The standards for a good TRX squat are a stable spine and an active plank. To maintain a fluid movement make sure your feet are rooted into the ground. Your ankles, knees and hips will be mobile. The depth of your squat is when the crease of the hips are at or below the top of your knees.

The extra support a suspension trainer provides ensures that anyone, regardless of fitness level can perform a variety of TRX squats. The instructors demonstrated the following 2 among others on the TRX certification course:

NAME: TRX Squat
ADJUSTMENT: Mid length
POSITION: SF
START: Stack elbows under shoulders, feet hip width apart
MOVEMENT: Lower hips down and back, weight in heels
RETURN: Drive through heels, squeeze glutes, lift chest

NAME: TRX Squat Jump
ADJUSTMENT: Mid length
POSITION: SF
START: Stack elbows under shoulders, feet hip width apart
MOVEMENT: 1 Lower hips down and back, weight in heels. Drive through heels, squeeze glutes, lift chest and explode up into a jump
RETURN: Land softly on both feet and lower down for next rep

Lunge

A good lunge will improve your efficiency in any activity where you need to accelerate or decelerate. Performing lunge exercises regularly will also help you recognise any imbalances in mobility and strength.

The instruction received for performing TRX lunge exercises was to focus on maintaining stability. This begins from the ground, through the core, up through the top of the head, to enable mobility in the ankles, knees and hips. You want to ensure that both of your hips control the deceleration and acceleration. Here are some of the lunges exercises covered on the TRX certification course:

Here are 2 of the lunges exercises covered on the TRX certification course.

NAME: TRX Step Back Lunge
ADJUSTMENT: Mid length
POSITION: SF
START: Stack elbows under shoulders, center one leg to anchor point, lift opposite leg to 90 degrees at the knee and hip
MOVEMENT: Drive lifted leg back, touch foot to the ground and lower knee
RETURN: Drive through mid-foot and heel of grounded leg, extend hips, lift chest, eyes forward, return to full standing position, feet parallel

NAME: TRX Crossing Balance Lunge
ADJUSTMENT: Mid length
POSITION: SF
START: Stack elbows under shoulders, center one leg to anchor point, lift opposite leg to 90 degrees at the knee and hip
MOVEMENT: Open hips slightly, lower knee behind working heel
RETURN: Drive through heel of grounded leg, squeeze glutes, extend hips

Client Scenario Worksheet

The final part of the TRX Certification course was an open discussion on how to prepare TRX suspension training workouts for potential clients. The instructors covered 3 scenarios which looked at a clients age, gender and exercise history, There were also details on their physical capability and condition and goals, motivation and mindset.

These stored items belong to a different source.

/-- **Real-analysis core of the mirror split.** For `D_N > 0` (`N ≥ 2`): bounded doubling excess
(`R_{2N} ≤ 2R_N + C₁`) and the superadditive series law (`R_N + R_M − C ≤ R_{N+M}`) imply the subadditive
series law `R_{N+M} ≤ R_N + R_M + (2C₁ + C)`. Proof: `a := R − C` is superadditive with bounded slopes
(`slope_bound`), so the tree's restricted Fekete lemma gives `ℓ = lim R_N/N = sup` and the UPPER envelope
`R_N ≤ ℓN + C`; the doubling excess, iterated along `2^k N` (`le_of_doubling_of_tendsto_div` applied to
`ℓN − R_N`), gives the LOWER envelope `R_N ≥ ℓN − C₁`. [folklore] -/
theorem quasiSub_of_evenDoublingSub_of_quasiSuper {D : ℕ → ℝ}
    (hpos : ∀ N : ℕ, 2 ≤ N → 0 < D N) (hd : EvenDoublingSub D) (hsq : QuasiSuper D) :
    QuasiSub D := by
  obtain ⟨C₁, hC₁⟩ := hd
  obtain ⟨C, hC⟩ := hsq
  -- both hypotheses in `R`-form
  have hd' : ∀ N : ℕ, 2 ≤ N → R D (N + N) ≤ 2 * R D N + C₁ := by
    intro N hN
    have h := hC₁ N hN
    simp only [R]; push_cast; linarith
  have hs' : ∀ N M : ℕ, 2 ≤ N → 2 ≤ M → R D N + R D M - C ≤ R D (N + M) := by
    intro N M hN hM
    have h := hC N M hN hM
    simp only [R]; push_cast; linarith
  have hRpos : ∀ N : ℕ, 2 ≤ N → 0 < R D N := by
    intro N hN
    have h2 : (2 : ℝ) ≤ N := by exact_mod_cast hN
    exact div_pos (by linarith) (hpos N hN)
  -- superadditive Fekete for a := R - C
  obtain ⟨K, hK⟩ := slope_bound hpos hd' hs'
  set a : ℕ → ℝ := fun n => R D n - C with ha
  have hsa : ∀ n m : ℕ, 2 ≤ n → 2 ≤ m → a n + a m ≤ a (n + m) := by
    intro n m hn hm
    have := hs' n m hn hm
    simp only [ha]; linarith
  have hslope : ∀ n : ℕ, 2 ≤ n → a n / n ≤ K + |C| := by
    intro n hn
    have hn0 : (0 : ℝ) < n := by exact_mod_cast (show 0 < n by omega)
    have hn1 : (1 : ℝ) ≤ n := by exact_mod_cast (show 1 ≤ n by omega)
    rw [div_le_iff₀ hn0]
    simp only [ha]
    have := hK n hn
    nlinarith [abs_nonneg C, neg_abs_le C]
  obtain ⟨ℓ, hlim, hle⟩ :=
    Summit.AtomisticToContinuum.FouriersLaw.Theorems.boundedResponseConverges_tendsto_div_of_superadditive hsa hslope
  -- upper envelope: R n ≤ ℓ n + C
  have hup : ∀ n : ℕ, 2 ≤ n → R D n ≤ ℓ * n + C := by
    intro n hn
    have hn0 : (0 : ℝ) < n := by exact_mod_cast (show 0 < n by omega)
    have h := hle n hn
    rw [div_le_iff₀ hn0] at h
    simp only [ha] at h
    linarith
  -- lower envelope from the doubling excess: g' := ℓ n - R n satisfies 2 g' N - C₁ ≤ g' (2N), g'/n → 0
  set g : ℕ → ℝ := fun n => ℓ * n - R D n with hg
  have hgd : ∀ N : ℕ, 2 ≤ N → 2 * g N - C₁ ≤ g (N + N) := by
    intro N hN
    have h := hd' N hN
    simp only [hg]; push_cast; linarith
  have hglim : Tendsto (fun n : ℕ => g n / n) atTop (𝓝 0) := by
    -- a n / n → ℓ and C / n → 0, so R n / n → ℓ and g n / n = ℓ - R n / n → 0 (for n ≥ 1)
    have h1 : Tendsto (fun n : ℕ => a n / n + C / n) atTop (𝓝 (ℓ + 0)) :=
      hlim.add (tendsto_const_div_atTop_nhds_zero_nat C)
    rw [add_zero] at h1
    have h2 : Tendsto (fun n : ℕ => ℓ - (a n / n + C / n)) atTop (𝓝 (ℓ - ℓ)) :=
      tendsto_const_nhds.sub h1
    rw [sub_self] at h2
    refine h2.congr' ?_
    filter_upwards [eventually_ge_atTop 1] with n hn
    have hn0 : (n : ℝ) ≠ 0 := by exact_mod_cast (show n ≠ 0 by omega)
    simp only [ha, hg]
    field_simp
    ring
  have hlow : ∀ N : ℕ, 2 ≤ N → g N ≤ C₁ :=
    Summit.AtomisticToContinuum.FouriersLaw.Theorems.SuperadditiveResistance.DiagonalSplit.le_of_doubling_of_tendsto_div
      hgd hglim
  -- conclude
  refine quasiSub_of_real (C := C₁ + C₁ + C) fun N M hN hM => ?_
  have h1 := hup (N + M) (by omega)
  have h2 := hlow N hN
  have h3 := hlow M hM
  simp only [hg] at h2 h3
  push_cast at h1
  linarith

TRX certification_CLIENT SCENARIO WORKSHEET

We used this information to develop a training program, specifying the focus of the training and workout frequency. The instructors helped us identify the best exercises, what movements should be the focus and how to add bigger challenges. Completing the scenarios was a great way to end the course as it demonstrated the practical application of everything you learn on the TRX certification course.